El cuentico es más o menos así: el escritor cubano Virgilio Piñera (claro que no dijo que es él), después de treinta años de muerto, regresa a caminar su ciudad: La Habana. Va a casa de Lezama a quien no encuentra. Entonces, se dispone a andar por la calles habaneras. Hago que camine de Centro Habana hasta El Vedado. Pasa por el cine Yara, donde los guapos habaneros gays, se reunen al entrar la noche. Ahí se prende de un mulato. Para ello me valgo de algunas citas de su propia poesía, aunque también me fue de gran utilidad un librito de Antón Arrufat sobre Piñera. El Piñera que retrato, sé que no es como realmente era. Aquí Piñera es tímido, la ciudad ha cambiado tanto que lo intimida. Por eso no se atreve a lanzárcele al mulatico. Piñera huye, quiere evitarlo y finalmente se conforma con apreciarlo y pasar a su lado. Por su parte el mulato ni siquiera a caido en la cuenta de que tiene pendiendo de un hilo a esa persona.
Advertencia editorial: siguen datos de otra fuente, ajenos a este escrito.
import Literature.Analysis.Calculus.FlatCubeRootDescentReal
import HarnessLib

/-!
# Split smooth Newton theorem `S₂ ⊂ S₃`, formal part along the axis, I: the jet sequence

Topic `Analysis/Calculus`; cell `pub/hodgecm-mathlib`, N8-INNER brick (10)(A′) «SPLIT NEWTON `S₂ ⊂ S₃`» (sigsheet
`SIGSHEET-NewtonSplitThree.v1`, file F2, part I).  Count-neutral Literature THEOREMS (`--kind proof --supports
stmt-HodgeConjecture-24833`); no `def`, no instance, no notation, no `sorry`; frame of ★ `FlatCubeRootDescentReal`.

THE MATHEMATICS.  Coordinates `(u, t, z)` (variable `u` FIRST, then `t`, then the parameter `z ∈ P`); the cusp
substitution is `v = (t³ − 3ut)/2 = t³/2 + w` with `w = −(3t/2)·u`.  For a smooth `H : ℝ × ℝ × P → E` we want smooth
`G₀, G₁, G₂ (u, v, z)` with `H (u, t, z) − Σ_{k<3} t^k • G_k (u, (t³−3ut)/2, z)` flat along `u = 0`.  Writing
`G_k (u, v, z) ∼ Σ_n uⁿ/n! • γ_{n,k} (v, z)` (Borel) and expanding `γ_{n,k} (t³/2 + w, z)` in `w`, flatness is the
TRIANGULAR system, for every order `m`,
  `∂ᵤᵐ H (0, t, z) = Σ_{(a,b) : a+b=m} Σ_k C(m,a) (−3t/2)^b t^k • ∂_w^b γ_{a,k} (t³/2 + w, z)|_{w=0}`        (EQ_m)
whose unknown at stage `m` is the `(a,b) = (m,0)` term `Σ_k t^k • γ_{m,k} (t³/2, z)`: it is solved by the «mod 3»
decomposition (★ `exists_sum_pow_smul_comp_pow_three`: every smooth `r (t, z)` is `Σ_k t^k • ρ_k (t³, z)`), with
`γ_{m,k} (v, z) := ρ_k (2v, z)`.  This file builds the whole sequence `(γ_{n,k})` by recursion on `m`
(`exists_cuspJetSequence`); part II (`NewtonSplitThreeFormal`) Borel-sums it and proves the flatness.
HONEST LABEL: count-neutral Mathlib-side analysis; HC_CM is proved only modulo the printed citations (hLiu418 =
`stmt-HodgeConjecture-24832`, h413 = `stmt-HodgeConjecture-24833`) until rung 0 closes.

## References
* [Whitney1943] H. Whitney, *Differentiable even functions*, Duke Math. J. 10 (1943) 159–160 («formal + flat»).
* [Glaeser1963Newton] G. Glaeser, *Fonctions composées différentiables*, Ann. of Math. 77 (1963) 193–209, Thm. II.
* [HormanderALPDO1] L. Hörmander, *The Analysis of Linear Partial Differential Operators I*, §1.1–1.2.
-/

noncomputable section

open Set Function Filter Topology Finset
open scoped ContDiff Nat

namespace Literature.Analysis.Calculus

universe u

variable {P : Type u} [NormedAddCommGroup P] [NormedSpace ℝ P] [FiniteDimensional ℝ P]
  {E : Type u} [NormedAddCommGroup E] [NormedSpace ℝ E] [CompleteSpace E]

omit [FiniteDimensional ℝ P] [CompleteSpace E] in
/-- Shifted one-variable jets of a smooth `γ : ℝ × P → E` along the curve `v = t³/2` are smooth in `(t, z)`:
`(t, z) ↦ ∂_w^b γ (t³/2 + w, z)|_{w=0}`. [folklore] [cite: HormanderALPDO1, §1.1 Thm. 1.1.6] -/
theorem contDiff_iteratedDeriv_shift_cube {γ : ℝ × P → E} (hγ : ContDiff ℝ ∞ γ) (b : ℕ) :
    ContDiff ℝ ∞ (fun y : ℝ × P => iteratedDeriv b (fun w => γ (y.1 ^ 3 / 2 + w, y.2)) 0) := by
  have hF : ContDiff ℝ ∞ (fun q : ℝ × (ℝ × P) => γ (q.2.1 ^ 3 / 2 + q.1, q.2.2)) :=
    hγ.comp ((((contDiff_fst.comp contDiff_snd).pow 3).div_const 2 |>.add contDiff_fst).prodMk
      (contDiff_snd.comp contDiff_snd))
  exact contDiff_iteratedDeriv_slice_fst_zero hF b

omit [FiniteDimensional ℝ P] [CompleteSpace E] in
/-- One term of the triangular system (EQ_m) is smooth in `(t, z)`. [folklore] [cite: HormanderALPDO1, §1.1 Thm. 1.1.6] -/
theorem contDiff_cuspJetTerm {γ : ℝ × P → E} (hγ : ContDiff ℝ ∞ γ) (m a b k : ℕ) :
    ContDiff ℝ ∞ (fun y : ℝ × P => ((m.choose a : ℝ) * ((-(3 : ℝ) / 2 * y.1) ^ b * y.1 ^ k)) •
      iteratedDeriv b (fun w => γ (y.1 ^ 3 / 2 + w, y.2)) 0) :=
  (contDiff_const.mul (((contDiff_const.mul contDiff_fst).pow b).mul (contDiff_fst.pow k))).smul
    (contDiff_iteratedDeriv_shift_cube hγ b)

/-- **One stage of the recursion.** Given smooth `γs a k` (all `a`, `k`) and an order `m`, there are smooth new
entries `γnew k` such that, after updating the sequence at index `m`, the identity (EQ_m) holds with right-hand side
the prescribed smooth `hm (t, z)`: the `(m, 0)` term is `Σ_k t^k • γnew k (t³/2, z)`, solved by the «mod 3»
decomposition of `hm − (the terms with a < m)`. [folklore] [cite: Whitney1943, Thm. 1] [cite: Glaeser1963Newton, Thm. II] -/
theorem exists_cuspJetStage (γs : ℕ → Fin 3 → ℝ × P → E) (hγs : ∀ a k, ContDiff ℝ ∞ (γs a k))
    (m : ℕ) (hm : ℝ × P → E) (hhm : ContDiff ℝ ∞ hm) :
    ∃ γnew : Fin 3 → ℝ × P → E, (∀ k, ContDiff ℝ ∞ (γnew k)) ∧ ∀ (t : ℝ) (z : P),
      ∑ p ∈ antidiagonal m, ∑ k : Fin 3,
        ((m.choose p.1 : ℝ) * ((-(3 : ℝ) / 2 * t) ^ p.2 * t ^ (k : ℕ))) •
          iteratedDeriv p.2 (fun w => Function.update γs m γnew p.1 k (t ^ 3 / 2 + w, z)) 0 = hm (t, z) := by
  classical
  -- the known part (terms with `p ≠ (m, 0)`, all reading indices `< m`) and the residual `r`
  set r : ℝ × P → E := fun y => hm y - ∑ p ∈ (antidiagonal m).erase (m, 0), ∑ k : Fin 3,
      ((m.choose p.1 : ℝ) * ((-(3 : ℝ) / 2 * y.1) ^ p.2 * y.1 ^ (k : ℕ))) •
        iteratedDeriv p.2 (fun w => γs p.1 k (y.1 ^ 3 / 2 + w, y.2)) 0 with hr
  have hrs : ContDiff ℝ ∞ r := by
    refine hhm.sub (ContDiff.sum fun p _ => ContDiff.sum fun k _ => ?_)
    exact contDiff_cuspJetTerm (hγs p.1 k) m p.1 p.2 k
  -- mod 3 decomposition of the residual
  obtain ⟨ρ, hρs, hρ⟩ := exists_sum_pow_smul_comp_pow_three r hrs
  refine ⟨fun k y => ρ k (2 * y.1, y.2), fun k => (hρs k).comp
    ((contDiff_const.mul contDiff_fst).prodMk contDiff_snd), fun t z => ?_⟩
  have hmem : ((m, 0) : ℕ × ℕ) ∈ antidiagonal m := by simp
  rw [← Finset.add_sum_erase _ _ hmem]
  -- the new term
  have hnew : ∑ k : Fin 3, ((m.choose m : ℝ) * ((-(3 : ℝ) / 2 * t) ^ (0 : ℕ) * t ^ (k : ℕ))) •
      iteratedDeriv 0 (fun w => Function.update γs m (fun k y => ρ k (2 * y.1, y.2)) m k
        (t ^ 3 / 2 + w, z)) 0 = r (t, z) := by
    simp only [Nat.choose_self, Nat.cast_one, pow_zero, one_mul, iteratedDeriv_zero, add_zero,
      Function.update_self]
    rw [hρ t z, show (2 : ℝ) * (t ^ 3 / 2) = t ^ 3 by ring]
  -- the old terms are unchanged by the update (their first index is `< m`)
  have hold : ∀ p ∈ (antidiagonal m).erase (m, 0), ∀ k : Fin 3,
      iteratedDeriv p.2 (fun w => Function.update γs m (fun k y => ρ k (2 * y.1, y.2)) p.1 k
        (t ^ 3 / 2 + w, z)) 0 = iteratedDeriv p.2 (fun w => γs p.1 k (t ^ 3 / 2 + w, z)) 0 := by
    rintro ⟨a, b⟩ hp k
    simp only [Finset.mem_erase, ne_eq, Prod.mk.injEq, HasAntidiagonal.mem_antidiagonal] at hp
    have hp1 : a ≠ m := fun h => hp.1 ⟨h, by omega⟩
    simp only [Function.update_of_ne hp1]
  rw [show ((m, 0) : ℕ × ℕ).1 = m from rfl, show ((m, 0) : ℕ × ℕ).2 = 0 from rfl, hnew,
    Finset.sum_congr rfl fun p hp => Finset.sum_congr rfl fun k _ => by rw [hold p hp k]]
  simp only [hr]
  abel

/-- **The jet sequence of the formal part (triangular system solved to all orders).** For a smooth
`H : ℝ × ℝ × P → E` (variables `(u, t, z)`) there is a family of smooth `γ n k : ℝ × P → E` (`n : ℕ`, `k : Fin 3`,
variables `(v, z)`) such that for every order `m` and all `t, z`:
`∂ᵤᵐ H (0, t, z) = Σ_{(a,b) ∈ antidiagonal m} Σ_k C(m,a) (−3t/2)^b t^k • ∂_w^b γ_{a,k} (t³/2 + w, z)|_{w=0}` —
the `u`-jets along `u = 0` of `Σ_k t^k • G_k (u, (t³−3ut)/2, z)` for any `G_k` with `u`-jets `γ_{·,k}` match those of `H`.
[folklore] [cite: Whitney1943, Thm. 1] [cite: Glaeser1963Newton, Thm. II] -/
theorem exists_cuspJetSequence (H : ℝ × ℝ × P → E) (hH : ContDiff ℝ ∞ H) :
    ∃ γ : ℕ → Fin 3 → ℝ × P → E, (∀ n k, ContDiff ℝ ∞ (γ n k)) ∧ ∀ (m : ℕ) (t : ℝ) (z : P),
      ∑ p ∈ antidiagonal m, ∑ k : Fin 3,
        ((m.choose p.1 : ℝ) * ((-(3 : ℝ) / 2 * t) ^ p.2 * t ^ (k : ℕ))) •
          iteratedDeriv p.2 (fun w => γ p.1 k (t ^ 3 / 2 + w, z)) 0 =
        iteratedDeriv m (fun u => H (u, t, z)) 0 := by
  classical
  -- the `u`-jets of `H`, smooth in `(t, z)`
  set h : ℕ → ℝ × P → E := fun m y => iteratedDeriv m (fun u => H (u, y.1, y.2)) 0 with hh
  have hhs : ∀ m, ContDiff ℝ ∞ (h m) := fun m => contDiff_iteratedDeriv_slice_fst_zero (Y := ℝ × P) hH m
  -- the state space and the recursion
  let S := {γs : ℕ → Fin 3 → ℝ × P → E // ∀ a k, ContDiff ℝ ∞ (γs a k)}
  let nxt : ℕ → S → S := fun m γs =>
    ⟨Function.update γs.1 m (Classical.choose (exists_cuspJetStage γs.1 γs.2 m (h m) (hhs m))), by
      intro a k
      by_cases ha : a = m
      · subst ha
        rw [Function.update_self]
        exact (Classical.choose_spec (exists_cuspJetStage γs.1 γs.2 a (h a) (hhs a))).1 k
      · rw [Function.update_of_ne ha]
        exact γs.2 a k⟩
  let zeroS : S := ⟨fun _ _ _ => 0, fun _ _ => contDiff_const⟩
  let st : ℕ → S := fun m => Nat.rec (nxt 0 zeroS) (fun m prev => nxt (m + 1) prev) m
  have hst0 : st 0 = nxt 0 zeroS := rfl
  have hstS : ∀ m, st (m + 1) = nxt (m + 1) (st m) := fun m => rfl
  -- (EQ_m) holds for the state at stage `m`
  have hEQ : ∀ (m : ℕ) (t : ℝ) (z : P), ∑ p ∈ antidiagonal m, ∑ k : Fin 3,
      ((m.choose p.1 : ℝ) * ((-(3 : ℝ) / 2 * t) ^ p.2 * t ^ (k : ℕ))) •
        iteratedDeriv p.2 (fun w => (st m).1 p.1 k (t ^ 3 / 2 + w, z)) 0 = h m (t, z) := by
    intro m t z
    rcases m with _ | m
    · rw [hst0]
      exact (Classical.choose_spec (exists_cuspJetStage zeroS.1 zeroS.2 0 (h 0) (hhs 0))).2 t z
    · rw [hstS]
      exact (Classical.choose_spec
        (exists_cuspJetStage (st m).1 (st m).2 (m + 1) (h (m + 1)) (hhs (m + 1)))).2 t z
  -- coherence: entries with index `≤ m` never change after stage `m`
  have hcoh : ∀ (m n : ℕ), m ≤ n → ∀ i ≤ m, (st n).1 i = (st m).1 i := by
    intro m n hmn
    induction n with
    | zero =>
      intro i hi
      have : m = 0 := Nat.le_zero.1 hmn
      subst this; rfl
    | succ n ih =>
      intro i hi
      rcases Nat.lt_or_eq_of_le hmn with hlt | heq
      · have hin : i ≠ n + 1 := by omega
        rw [hstS]
        show Function.update (st n).1 (n + 1) _ i = _
        rw [Function.update_of_ne hin]
        exact ih (by omega) i hi
      · subst heq; rfl
  -- the diagonal sequence
  refine ⟨fun n => (st n).1 n, fun n k => (st n).2 n k, fun m t z => ?_⟩
  change _ = h m (t, z)
  rw [← hEQ m t z]
  refine Finset.sum_congr rfl fun p hp => Finset.sum_congr rfl fun k _ => ?_
  have hp1 : p.1 ≤ m := by rw [HasAntidiagonal.mem_antidiagonal] at hp; omega
  rw [hcoh p.1 m hp1 p.1 le_rfl]

end Literature.Analysis.Calculus

end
Aparezco yo, o por mejor decir, aparece un narrador omnipresente que es el que va relatando todo. Hasta allí todo iba bien. De hecho creí el cuento estaba terminado. Sin embargo, la otra noche me asaltó una duda: para quien lo leyere, ¿el narrador no se confundiría?, esto es, el narrador bien podría ser el mulatico. Pero no de ninguna manera, al principio se dice que Yo (el narrador) está sentado ahí, en un escalinata del cine... ¡No es cierto! Eso no se dice. Bueno hay que decirlo. Ya. Listo. Sigue la angustia: no se le proporciona demasiada información al lector en la que se le diga que el narrador no es ni el mulatico, ni está sentado en las escalinatas del cine y que ahí, al pasar Piñera, se le ha escogido para ser el protagonista de esta historia.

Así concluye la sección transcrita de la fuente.